The in-service date of the Kemper energy facility was pushed back to January and Mississippi Power said Friday the cost of the delay could be an additional $25 million to $35 million.
The in-service date of the Kemper energy facility was pushed back to January and Mississippi Power said Friday the cost of the delay could be an additional $25 million to $35 million. Courtesy of Mississippi Power

Mississippi Power Co. announced late Friday that although it is possible the Kemper power plant will be in service by Dec. 31, it now expects start-up in January.

Extending the in-service date beyond Dec. 31 will add $25 million to $35 million more to the cost for startup labor, materials, fuel and other costs, the company said, and possibly more.

“However, additional costs may be required for remediation of any further equipment and/or design issues identified,” the company said in its monthly report to the Mississippi Public Service Commission.

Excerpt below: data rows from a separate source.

import Literature.Analysis.FluidPDE.PineauVicolEnstrophy
import Literature.Analysis.FluidPDE.AxisymmetricVorticityTransport
import Literature.Analysis.FluidPDE.ClassicalSolutionCalculus
import Mathlib.MeasureTheory.Measure.Haar.InnerProductSpace
import HarnessLib

/-!
# The time term of the enstrophy identity over a twisted period (Pineau–Vicol 2026, §7.5)

Analysis/FluidPDE support file (all results proved; no named facts), sequel of
`PineauVicolEnstrophy` in the discharge programme of
`Literature.Analysis.FluidPDE.pineauVicol2026_rdss_liouville` (B. Pineau, V. Vicol,
arXiv:2607.09619 (2026), Thm. 1.7). The absorption theorem
`PineauVicol2026.curl_eq_zero_of_small_local_enstrophy` there takes as input the vanishing of
`∫₀^S ∫ ⟪∂ₛΩ, Ω⟫` over a period ("the periodicity in time of Ω", §7.5 of the source). In the
rotation-free Leray frame the profile is only *twisted*-periodic, `V(S) = R_θ V(0) R_{−θ}`
(`PineauVicolRDSSLeray.exists_isBackwardLeraySolutionOn_of_rdss`), which suffices:

* `curl_rotZ_conj`: `curl (R_θ W R_{−θ}) = R_θ (curl W) R_{−θ}` (chain rule + the tree's
  algebraic equivariance `curlCLM_rotZL_conj`);
* `intervalIntegral_integral_inner_timeDeriv_vorticity_eq_zero`: for a classical solution of the
  backward Leray system with `V(S) = R_θ V(0) R_{−θ}`, `|Ω(0)|², |Ω(S)|² ∈ L¹` and a uniform
  integrable dominator of `⟪∂ₛΩ, Ω⟫` on `[0, S]`:
  `∫₀^S ∫ ⟪∂ₛΩ, Ω⟫ dy ds = ½(‖Ω(S)‖₂² − ‖Ω(0)‖₂²) = 0` (Fubini, the fundamental theorem of
  calculus in `s`, equivariance of the curl and rotation invariance of Lebesgue measure).

## References

* B. Pineau, V. Vicol, arXiv:2607.09619 (2026), §7.5 (proof of Thm. 1.7, "using the periodicity
  in time of Ω"), (7.12). [PineauVicol2026]
-/

noncomputable section

open MeasureTheory TopologicalSpace Set Function Filter Topology InnerProductSpace Real
open scoped RealInnerProductSpace ENNReal NNReal ContDiff

namespace Literature.Analysis.FluidPDE

namespace PineauVicol2026

/-- Local notation for physical space `ℝ³ = EuclideanSpace ℝ (Fin 3)`. -/
local notation "ℝ³" => EuclideanSpace ℝ (Fin 3)

/-- **Curl is equivariant under rotations about the axis**: for a differentiable field `W`,
`curl (R_θ W R_{−θ}) (y) = R_θ (curl W)(R_{−θ} y)` (chain rule and the algebraic equivariance
`curlCLM_rotZL_conj`). [folklore] -/
theorem curl_rotZ_conj {W : ℝ³ → ℝ³} (hW : Differentiable ℝ W) (θ : ℝ) (y : ℝ³) :
    curl (fun z => rotZ θ (W (rotZ (-θ) z))) y = rotZ θ (curl W (rotZ (-θ) y)) := by
  have e : (fun z => rotZ θ (W (rotZ (-θ) z))) = (rotZL θ) ∘ W ∘ (rotZL (-θ)) := by
    funext z; simp [Function.comp]
  have h1 : DifferentiableAt ℝ (W ∘ (rotZL (-θ))) y :=
    (hW _).comp y (rotZL (-θ)).differentiableAt
  have hd : fderiv ℝ (fun z => rotZ θ (W (rotZ (-θ) z))) y =
      (rotZL θ).comp ((fderiv ℝ W (rotZ (-θ) y)).comp (rotZL (-θ))) := by
    rw [e, fderiv_comp y (rotZL θ).differentiableAt h1, ContinuousLinearMap.fderiv,
      fderiv_comp y (hW _) (rotZL (-θ)).differentiableAt, ContinuousLinearMap.fderiv]
    rfl
  rw [curl_eq_curlCLM, hd, curlCLM_rotZL_conj, ← curl_eq_curlCLM]

/-- A field smooth on the time set `univ` is jointly continuous. [folklore] -/
theorem continuous_uncurry_of_isSmoothSpaceTimeOn_univ {F' : Type*} [NormedAddCommGroup F'] [NormedSpace ℝ F']
    {e : ℝ → ℝ³ → F'} (he : IsSmoothSpaceTimeOn univ e) : Continuous fun z : ℝ × ℝ³ => e z.1 z.2 := by
  have := he.continuousOn
  rw [univ_prod_univ, continuousOn_univ] at this
  exact this

/-- **The time term of the enstrophy identity vanishes over a twisted period.** For a classical
solution `(V, P)` of the backward Leray system on `ℝ × ℝ³` with `V(S) = R_θ V(0) R_{−θ}`
(`S ≥ 0`), `|Ω(0)|², |Ω(S)|² ∈ L¹` and a uniform integrable dominator of `⟪∂ₛΩ, Ω⟫` on `[0, S]`:
`∫₀^S ∫ ⟪∂ₛΩ, Ω⟫ dy ds = ½(‖Ω(S)‖₂² − ‖Ω(0)‖₂²) = 0` (Fubini, the fundamental theorem of calculus
in `s`, `Ω(S) = R_θ Ω(0) R_{−θ}` by the equivariance of the curl, and rotation invariance of
Lebesgue measure). This is the input `htime` of `curl_eq_zero_of_small_local_enstrophy`; in the
source it is "the periodicity in time of Ω" (§7.5). [cite: PineauVicol2026, §7.5 (proof of Thm. 1.7)] -/
theorem intervalIntegral_integral_inner_timeDeriv_vorticity_eq_zero
    {V : ℝ → ℝ³ → ℝ³} {P : ℝ → ℝ³ → ℝ} (h : IsBackwardLeraySolutionOn univ 1 V P)
    {S θ : ℝ} (hS : 0 ≤ S) (hper : ∀ y, V S y = rotZ θ (V 0 (rotZ (-θ) y)))
    (hΩ0 : Integrable fun y => ‖curl (V 0) y‖ ^ 2) (hΩS : Integrable fun y => ‖curl (V S) y‖ ^ 2)
    {g : ℝ³ → ℝ} (hg : Integrable g)
    (hdom : ∀ s ∈ Icc 0 S, ∀ y, |⟪timeDerivWithin univ (vorticity V) s y, curl (V s) y⟫| ≤ g y) :
    ∫ s in (0 : ℝ)..S, (∫ y, ⟪timeDerivWithin univ (vorticity V) s y, curl (V s) y⟫) = 0 := by
  -- smoothness and joint continuity
  have hsm : IsSmoothSpaceTimeOn univ V := h.smooth_velocity
  have hΩsm : IsSmoothSpaceTimeOn univ (vorticity V) := hsm.isSmoothSpaceTimeOn_vorticity uniqueDiffOn_univ
  have hTsm : IsSmoothSpaceTimeOn univ (timeDerivWithin univ (vorticity V)) := hΩsm.timeDerivWithin uniqueDiffOn_univ
  have hΩc := continuous_uncurry_of_isSmoothSpaceTimeOn_univ hΩsm
  have hTc := continuous_uncurry_of_isSmoothSpaceTimeOn_univ hTsm
  set f : ℝ → ℝ³ → ℝ := fun s y => ⟪timeDerivWithin univ (vorticity V) s y, curl (V s) y⟫ with hf
  have hfc : Continuous (uncurry f) := by
    have : uncurry f = fun z : ℝ × ℝ³ => ⟪timeDerivWithin univ (vorticity V) z.1 z.2, vorticity V z.1 z.2⟫ := by
      funext z; simp [hf, uncurry, vorticity_apply]
    rw [this]; exact hTc.inner hΩc
  -- integrability on `(0, S] × ℝ³`
  set μ : Measure ℝ := volume.restrict (Ioc 0 S) with hμ
  have hfin : volume (Ioc (0 : ℝ) S) < ⊤ := measure_Ioc_lt_top
  have h1i : Integrable (fun _ : ℝ => (1 : ℝ)) μ := by
    have : IntegrableOn (fun _ : ℝ => (1 : ℝ)) (Ioc 0 S) (volume : Measure ℝ) := integrableOn_const hfin.ne
    rw [hμ]; exact this
  have hGi : Integrable (fun z : ℝ × ℝ³ => (1 : ℝ) * g z.2) (μ.prod (volume : Measure ℝ³)) := h1i.mul_prod hg
  have hae : ∀ᵐ z ∂(μ.prod (volume : Measure ℝ³)), z.1 ∈ Ioc (0 : ℝ) S := by
    have hnull : (μ.prod (volume : Measure ℝ³)) ((Ioc (0 : ℝ) S)ᶜ ×ˢ (univ : Set ℝ³)) = 0 := by
      rw [Measure.prod_prod, hμ, Measure.restrict_apply (measurableSet_Ioc.compl), compl_inter_self,
        measure_empty, zero_mul]
    rw [ae_iff]
    refine measure_mono_null (fun z hz => ?_) hnull
    exact ⟨hz, mem_univ _⟩
  have hFi : Integrable (uncurry f) (μ.prod (volume : Measure ℝ³)) := by
    refine hGi.mono' hfc.aestronglyMeasurable (hae.mono fun z hz => ?_)
    rw [one_mul, Real.norm_eq_abs]
    exact hdom z.1 (Ioc_subset_Icc_self hz) z.2
  -- Fubini
  have hswap := integral_integral_swap hFi
  rw [intervalIntegral.integral_of_le hS]
  show ∫ s, (∫ y, f s y) ∂μ = 0
  rw [hswap]
  -- the fundamental theorem of calculus in `s`, pointwise in `y`
  have hFTC : ∀ y, ∫ s, f s y ∂μ = (1 / 2) * ‖curl (V S) y‖ ^ 2 - (1 / 2) * ‖curl (V 0) y‖ ^ 2 := by
    intro y
    rw [hμ, ← intervalIntegral.integral_of_le hS]
    have hderiv : ∀ s ∈ uIcc (0 : ℝ) S, HasDerivAt (fun s => (1 / 2) * ‖vorticity V s y‖ ^ 2) (f s y) s := by
      intro s _
      have h1 : HasDerivAt (fun s => vorticity V s y) (timeDerivWithin univ (vorticity V) s y) s :=
        hasDerivWithinAt_univ.1 (hΩsm.hasDerivWithinAt_timeDerivWithin uniqueDiffOn_univ (mem_univ s) y)
      have h2 := (h1.norm_sq).const_mul (1 / 2 : ℝ)
      refine h2.congr_deriv ?_
      simp only [hf, vorticity_apply, real_inner_comm (curl (V s) y)]
      ring
    have hint : IntervalIntegrable (fun s => f s y) volume 0 S :=
      (hfc.comp (continuous_id.prodMk continuous_const)).intervalIntegrable _ _
    have := intervalIntegral.integral_eq_sub_of_hasDerivAt hderiv hint
    rw [this]
    simp [vorticity_apply]
  rw [integral_congr_ae (Eventually.of_forall hFTC)]
  -- `‖Ω(S)‖₂ = ‖Ω(0)‖₂` by rotation invariance
  have hVS : V S = fun y => rotZ θ (V 0 (rotZ (-θ) y)) := funext hper
  have hV0d : Differentiable ℝ (V 0) := (hsm.contDiff_slice (mem_univ 0)).differentiable (by simp)
  have hrot : ∀ y, ‖curl (V S) y‖ ^ 2 = ‖curl (V 0) (rotZ (-θ) y)‖ ^ 2 := fun y => by
    rw [hVS, curl_rotZ_conj hV0d, norm_rotZ]
  have hmp : MeasurePreserving (rotZLIE (-θ) : ℝ³ → ℝ³) volume volume := (rotZLIE (-θ)).measurePreserving
  have hcomp : ∫ y, ‖curl (V 0) (rotZ (-θ) y)‖ ^ 2 = ∫ z, ‖curl (V 0) z‖ ^ 2 :=
    hmp.integral_comp (rotZLIE (-θ)).toHomeomorph.measurableEmbedding (fun z => ‖curl (V 0) z‖ ^ 2)
  have hSeq : ∫ y, ‖curl (V S) y‖ ^ 2 = ∫ z, ‖curl (V 0) z‖ ^ 2 := by
    rw [integral_congr_ae (Eventually.of_forall hrot)]; exact hcomp
  rw [integral_sub (hΩS.const_mul _) (hΩ0.const_mul _), integral_const_mul, integral_const_mul, hSeq, sub_self]

end PineauVicol2026

end Literature.Analysis.FluidPDE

The October report showed a $6.4 million increase from September to October, “and Mississippi Power and Southern Company — not Mississippi Power customers — will pay this cost increase,” spokesman Jeff Shepard said.

He said Mississippi Power continues making progress. “Last month, the project reached another significant milestone when it generated electricity using syngas from Mississippi lignite on the project’s second gasifier,” he said.

The October report also revealed that through quarterly tax refunds as of Sept. 30, the company received abut $250 million in tax benefits for bonus depreciation, which are dependent upon placing the Kemper IGCC in service by Dec. 31.

If that doesn’t happen “(i)n connection with the fourth quarter estimated tax payment, Mississippi Power will be required to repay this amount through Southern Co.’s intercompany tax allocation,” the report said. “Any Mississippi Power cash need arising from this intercompany payment is expected to be provided through a loan from Southern Co.”

Due to Southern Co.’s projected consolidated net operating loss for 2016, no cash payment will be required to the Internal Revenue Service, the report said.

The lignite plant that originally was expected to cost a little more than $2 billion has soared to nearly $7 billion.